Et puis, soudain, elle s’est arrêtée.
Sa bouche a quitté mon sexe au dernier moment, me laissant suspendu dans le vide, au bord du gouffre. J’ai étouffé un gémissement de frustration, les hanches se soulevant malgré moi pour chercher le contact perdu. Ennemiah a relevé la tête, ses lèvres humides brillant dans la faible lumière de la lune. Elle s’est penchée à mon oreille, son souffle chaud contre ma peau.
« Accepterais-tu de faire plaisir à maman ? » a-t-elle murmuré si bas que je l’ai à peine entendue. « Cela fait longtemps qu’elle n’a pas goûté à ce plaisir… »
Je n’ai pas compris tout de suite. Mon esprit embrumé par le désir tournait à vide. J’ai seulement hoché la tête, la voix rauque :
« Tout ce que tu veux, ma chérie… tout ce que tu veux. »
Elle a souri dans l’obscurité, un sourire tendre et victorieux à la fois. Puis, sans un mot de plus, elle s’est redressée à genoux, a enjambé mon torse avec une grâce féline. Sa jupe de nuit remontée, elle s’est positionnée au-dessus de mon visage, ses cuisses écartées de part et d’autre de ma tête. L’odeur musquée de son excitation m’a enveloppé immédiatement. Elle a descendu lentement ses hanches jusqu’à ce que sa chatte chaude et humide effleure mes lèvres.
Je n’ai pas hésité. Ma langue a surgi, léchant d’abord doucement ses plis gonflés, goûtant son jus abondant. Elle a poussé un petit soupir étouffé, posant ses mains sur le mur derrière moi pour garder l’équilibre. Je l’ai bouffée avec avidité, ma langue plongeant en elle, tournoyant autour de son clitoris durci, aspirant ses lèvres comme un affamé. Ennemiah se balançait légèrement, frottant son sexe contre ma bouche, ses gémissements bas se mêlant aux bruits de la nuit.
C’est à ce moment que j’ai senti le mouvement à côté.
Ennemiah a fait un petit signe de tête, presque imperceptible. Et puis le matelas s’est affaissé légèrement. Lala.

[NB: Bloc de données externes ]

/-! ### The upper bound -/

/-- **RSW upper bound for triangular conformal-rectangle crossings holds** (discharge of the
named fact `triCrossingProb_upperBound`, the "bounded away from `1`" half of Grimmett 2018,
§5.7 p. 176 / Exercise 5.6 for H21's discretisation `triCrossing`). For every conformal
rectangle `R` there are `c₂ < 1` and `δ₀ > 0` with `P_{1/2}[C_δ(Ω; arc 0, arc 2)] ≤ c₂` for all
`0 < δ < δ₀`. Proof: with probability `≥ c' > 0` (RSW `tri_rsw_half_holds`, annulus circuits,
Harris–FKG: `le_real_triChainEvents`; colour symmetry at `p = 1/2`:
`triSitePercolation_half_real_preimage_compl`) the *complement* of the configuration contains the
chain of circuits and long crossings of `exists_closed_crosscut` from `arc 1°` to `arc 3°`; the
resulting cross-cut of closed mesh edges blocks every open crossing
(`not_mem_triCrossing_compl_of_crosscut`, Newman's cross-cut theorem). No hypothesis on the
boundary curve is needed for this half. [cite: Grimmett2018, §5.7 p. 176 and Exercise 5.6 p. 186] -/
theorem triCrossingProb_upperBound_holds : triCrossingProb_upperBound := by
  intro R
  classical
  obtain ⟨b', d', r, w, N, c, hr, hw, hwr, hb', hd', hrb, hrb', hrd, hrd', hbd, hc0, hcN, hstep,
    hball⟩ := exists_chainData R (i := 1) (i' := 3) (by decide)
  -- probability inputs
  obtain ⟨c₀, hc₀, -, hc₀l⟩ := exists_pos_le_real_triCircuitAt
  obtain ⟨cX, hcX, hcross⟩ := tri_rsw_half_holds 18 (by norm_num)
  have hcXl : ∀ l : ℕ, 1 ≤ l → cX ≤ triLRCrossingProb half (18 * l) l := by
    intro l hl
    have hfloor : ⌊(18 : ℝ) * l⌋₊ = 18 * l := by
      rw [show (18 : ℝ) * l = ((18 * l : ℕ) : ℝ) by push_cast; ring, Nat.floor_natCast]
    have := (hcross l (by rw [hfloor]; omega)).1
    rwa [hfloor] at this
  obtain ⟨h0, h01, h12, h23, h3⟩ := mark_chain R
  -- continuity modulus of the boundary loop at scale `r / 2`
  obtain ⟨η, hη, -, hηc⟩ := exists_forall_dist_boundary_lt R (half_pos hr)
  -- the far boundary pieces keep a positive distance from `arc 0`, `arc 2`
  obtain ⟨ε₀, hε₀, hfar₀⟩ := exists_pos_forall_lt_infDist
    (isCompact_Icc.image R.continuous_boundary) (R.isClosed_arc 0)
    (disjoint_image_Icc_arc_zero R hη) ⟨_, R.pt_mem_arc_self 0⟩
  obtain ⟨ε₂, hε₂, hfar₂⟩ := exists_pos_forall_lt_infDist
    (isCompact_Icc.image R.continuous_boundary) (R.isClosed_arc 2)
    (disjoint_image_Icc_arc_two R hη) ⟨_, R.pt_mem_arc_self 2⟩
  -- disjointness of the discrete arcs
  obtain ⟨ε', hε', hε'd⟩ := R.exists_pos_forall_lt_dist_arc
  -- exterior walks near `b'` and `d'`
  obtain ⟨δb, hδb, hextb⟩ :=
    exists_exterior_triWalk R.toJordanDomain hb' (ρ₁ := r / 100) (by positivity) r
  obtain ⟨δd, hδd, hextd⟩ :=
    exists_exterior_triWalk R.toJordanDomain hd' (ρ₁ := r / 100) (by positivity) r
  set c' : ℝ := c₀ ^ (N + 1) * cX ^ N * c₀ * c₀ with hc'
  have hc'pos : 0 < c' := by positivity
  refine ⟨1 - c', min (min (w / 1000) (min δb δd)) (min (min (ε₀ / 3) (ε₂ / 3)) (ε' / 2)),
    by linarith, by positivity, fun δ hδ hδlt => ?_⟩
  have hδw : δ ≤ w / 1000 := (hδlt.trans_le ((min_le_left _ _).trans (min_le_left _ _))).le
  have hδb' : δ < δb :=
    hδlt.trans_le ((min_le_left _ _).trans ((min_le_right _ _).trans (min_le_left _ _)))
  have hδd' : δ < δd :=
    hδlt.trans_le ((min_le_left _ _).trans ((min_le_right _ _).trans (min_le_right _ _)))
  have hδε₀ : δ < ε₀ / 3 :=
    hδlt.trans_le ((min_le_right _ _).trans ((min_le_left _ _).trans (min_le_left _ _)))
  have hδε₂ : δ < ε₂ / 3 :=
    hδlt.trans_le ((min_le_right _ _).trans ((min_le_left _ _).trans (min_le_right _ _)))
  have hδε' : δ < ε' / 2 := hδlt.trans_le ((min_le_right _ _).trans (min_le_right _ _))
  -- the scales
  obtain ⟨hm1, hmw, hmw'⟩ := floor_scale_bounds' hδ (s := w) (by linarith)
  obtain ⟨hL1, hLr, hLr'⟩ := floor_scale_bounds' hδ (s := r) (by linarith)
  set m : ℕ := ⌊w / (20 * δ)⌋₊ with hm
  set L : ℕ := ⌊r / (20 * δ)⌋₊ with hL
  -- roundings
  have hround : ∀ z : ℂ, ∃ x : Site 2, dist z (triMeshPoint δ x) ≤ 7 / 10 * δ :=
    fun z => exists_dist_triMeshPoint_le hδ z
  choose rd hrdist using hround
  set v : ℕ → Site 2 := fun k => rd (c k) with hv
  -- the chain events for the conjugate data and their probability
  set A : Set (SiteConfig (Site 2)) :=
    (((⋂ k ∈ Finset.range (N + 1), triCircuitAt true (v k) m) ∩
      ⋂ k ∈ Finset.range N, SiteConfig.relabel (triShiftIso (-triChainCorner m (v k))).toEquiv ⁻¹'
        triTBCrossing m (18 * m)) ∩
      triCircuitAt true (rd b') L) ∩ triCircuitAt true (rd d') L with hA
  set P := triSitePercolation half with hP
  have hAmeas : MeasurableSet A :=
    (((Finset.measurableSet_biInter _ fun k _ => measurableSet_triCircuitAt true (v k) m).inter
      (Finset.measurableSet_biInter _ fun k _ =>
        measurableSet_shift_triTBCrossing (triChainCorner m (v k)) m (18 * m))).inter
      (measurableSet_triCircuitAt true (rd b') L)).inter (measurableSet_triCircuitAt true (rd d') L)
  have hPA : c' ≤ P.real A :=
    le_real_triChainEvents hc₀ hcX (fun v k hk => hc₀l true v k hk) hcXl hm1 hL1 N v (rd b') (rd d')
  have hPA' : c' ≤ P.real (compl ⁻¹' A) := by
    rw [hP, triSitePercolation_half_real_preimage_compl]; exact hPA
  -- exterior walks at this mesh
  obtain ⟨xb, yb, qb, hxb, hyb, hqb⟩ := hextb δ hδ hδb'
  obtain ⟨xd, yd, qd, hxd, hyd, hqd⟩ := hextd δ hδ hδd'
  -- on the pulled-back event there is no open crossing
  have hblock : ∀ ω : SiteConfig (Site 2), ω ∈ compl ⁻¹' A →
      ω ∉ triCrossing R.carrier δ (R.arc 0) (R.arc 2) := by
    intro ω hω
    obtain ⟨⟨⟨h₁, h₂⟩, h₃⟩, h₄⟩ := (show ωᶜ ∈ A from hω)
    obtain ⟨Λ, s, t, hs, ht, hΛ, hedge, hwhere⟩ := exists_closed_crosscut R hwr hrb hrb' hrd hrd'
      hbd hc0 hcN hstep hball hδ hδw hm1 hmw hmw' hLr hLr' (fun k _ => hrdist (c k)) (hrdist b') (hrdist d')
      qb hxb hyb hqb qd hxd hyd hqd
      (fun k hk => mem_iInter₂.1 h₁ k (Finset.mem_range.2 (Nat.lt_succ_of_le hk)))
      (fun k hk => mem_iInter₂.1 h₂ k (Finset.mem_range.2 hk)) h₃ h₄
    set ρ : ℝ := 7 * L * δ + 3 * δ with hρdef
    have hLδ : 7 * (L : ℝ) * δ ≤ 7 * r / 20 := by nlinarith
    have hρr : ρ < r / 2 := by rw [hρdef]; linarith
    -- the end-points of `Λ` are near `b'`, `d'`
    have hnotΩ : ∀ f ∈ frontier R.carrier, f ∉ R.carrier := fun f hf h => by
      rw [R.isOpen.frontier_eq] at hf
      exact hf.2 h
    have hsb : dist (R.boundary s) b' ≤ ρ := by
      have hs1 : R.boundary s ∈ R.arc 1 := ⟨s, ⟨hs.1.le, by rw [R.nextMark_one]; exact hs.2.le⟩, rfl⟩
      rcases hwhere _ hΛ.1.left_mem with h | h | h
      · exact h
      · have := hrd' 1 (by decide) _ hs1; linarith
      · exact absurd (h (mem_ball_self (by linarith))) (hnotΩ _ (R.boundary_mem_frontier s))
    have htd : dist (R.boundary t) d' ≤ ρ := by
      have ht3 : R.boundary t ∈ R.arc 3 :=
        ⟨t, ⟨ht.1.le, by rw [R.nextMark_three]; exact ht.2.le⟩, rfl⟩
      rcases hwhere _ hΛ.1.right_mem with h | h | h
      · have := hrb' 3 (by decide) _ ht3; linarith
      · exact h
      · exact absurd (h (mem_ball_self (by linarith))) (hnotΩ _ (R.boundary_mem_frontier t))
    obtain ⟨hs', hs'', ht', ht''⟩ :=
      crosscut_param_bounds R hrb' hrd' hρr hηc hs ht hsb htd
    have key := not_mem_triCrossing_compl_of_crosscut R (by linarith [hs.2, ht.1])
      (by linarith [hs.1, ht.2]) hΛ hδ hedge hwhere (dep := w / 4) (by linarith) ?_ ?_ ?_ ?_ ?_
    · rwa [compl_compl] at key
    · intro a ha
      exact ⟨by rw [hρdef]; linarith [hrb' 0 (by decide) a ha],
        by rw [hρdef]; linarith [hrd' 0 (by decide) a ha]⟩
    · intro a ha
      exact ⟨by rw [hρdef]; linarith [hrb' 2 (by decide) a ha],
        by rw [hρdef]; linarith [hrd' 2 (by decide) a ha]⟩
    · intro f hf hfd
      exact exists_Ioo_of_infDist_arc_zero R hfar₀ hs' ht'' hf (by linarith)
    · intro f hf hfd
      exact exists_Ioo_of_infDist_arc_two R hfar₂ hs' hs'' ht' hf (by linarith)
    · refine triDiscreteArc_inter_eq_empty_of_lt R hε'd ?_
      rw [abs_of_pos hδ]; linarith
  -- probability bookkeeping
  have hdisj : Disjoint (triCrossing R.carrier δ (R.arc 0) (R.arc 2)) (compl ⁻¹' A) :=
    disjoint_left.2 fun ω hω hA' => hblock ω hA' hω
  have hBmeas : MeasurableSet (compl ⁻¹' A : Set (SiteConfig (Site 2))) :=
    (SiteConfig.complEquiv (Site 2)).measurable hAmeas
  have hunion := measureReal_union hdisj hBmeas (μ := P)
  have hle1 : P.real (triCrossing R.carrier δ (R.arc 0) (R.arc 2) ∪ compl ⁻¹' A) ≤ 1 :=
    measureReal_le_one
  change P.real (triCrossing R.carrier δ (R.arc 0) (R.arc 2)) ≤ 1 - c'
  linarith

Je l’ai sentie s’approcher, ses genoux de part et d’autre de mes hanches. Elle a retiré sa culotte d’un geste fluide – je l’ai entendue tomber sur le sol – puis elle a pris mon sexe raide, encore luisant de la salive de sa fille, et l’a guidé vers elle. Quand elle s’est empalée lentement, centimètre par centimètre, j’ai poussé un grognement étouffé contre la chatte d’Ennemiah. Lala était chaude, serrée, plus expérimentée, ses muscles internes se contractant autour de moi comme pour me accueillir enfin.
Elle a commencé à bouger, un rythme lent et profond, ses mains posées sur mon ventre pour prendre appui. Ennemiah, au-dessus de mon visage, accélérait elle aussi, frottant son clitoris contre ma langue avec plus d’urgence. Les deux femmes se regardaient dans l’obscurité, complices, et je les sentais se synchroniser, leurs mouvements ondulants comme une danse ancestrale.
Je n’avais plus aucune pensée cohérente. Juste des sensations : la saveur sucrée et salée d’Ennemiah sur ma langue, la chaleur enveloppante de Lala autour de mon sexe, leurs soupirs qui se répondaient.
Et puis, soudain, quelque chose de nouveau.
Une pression entre mes cuisses. Une main qui écartait légèrement mes jambes. Un corps qui se glissait derrière Lala, mais plus bas, contre moi.
Je n’ai compris qu’au moment où j’ai senti un sexe d’homme, dur et chaud, venir chatouiller la raie de mes fesses.
Tahina.
Son gland effleurait ma peau, descendant lentement, cherchant l’entrée avec une patience curieuse. Il ne disait rien, respirait juste plus fort, comme s’il attendait un signe, une permission.
Mon corps s’est raidi une fraction de seconde. Je n’avais jamais… jamais imaginé…
Mais le plaisir était trop intense. Ennemiah sur mon visage, Lala qui me chevauchait avec une cadence de plus en plus rapide, et maintenant Tahina, pressé contre moi, son sexe glissant entre mes fesses, lubrifié par la sueur et l’excitation ambiante.
Je n’ai pas bougé. Je n’ai pas dit non.
Et quand il a commencé à pousser doucement, très doucement, je me suis laissé aller, emporté par cette nuit où toutes les limites semblaient s’être dissoutes.
Je ne savais plus où je commençais ni où je finissais.
Il n’y avait plus que nous quatre, unis dans l’obscurité chaude d’Ambatolampy.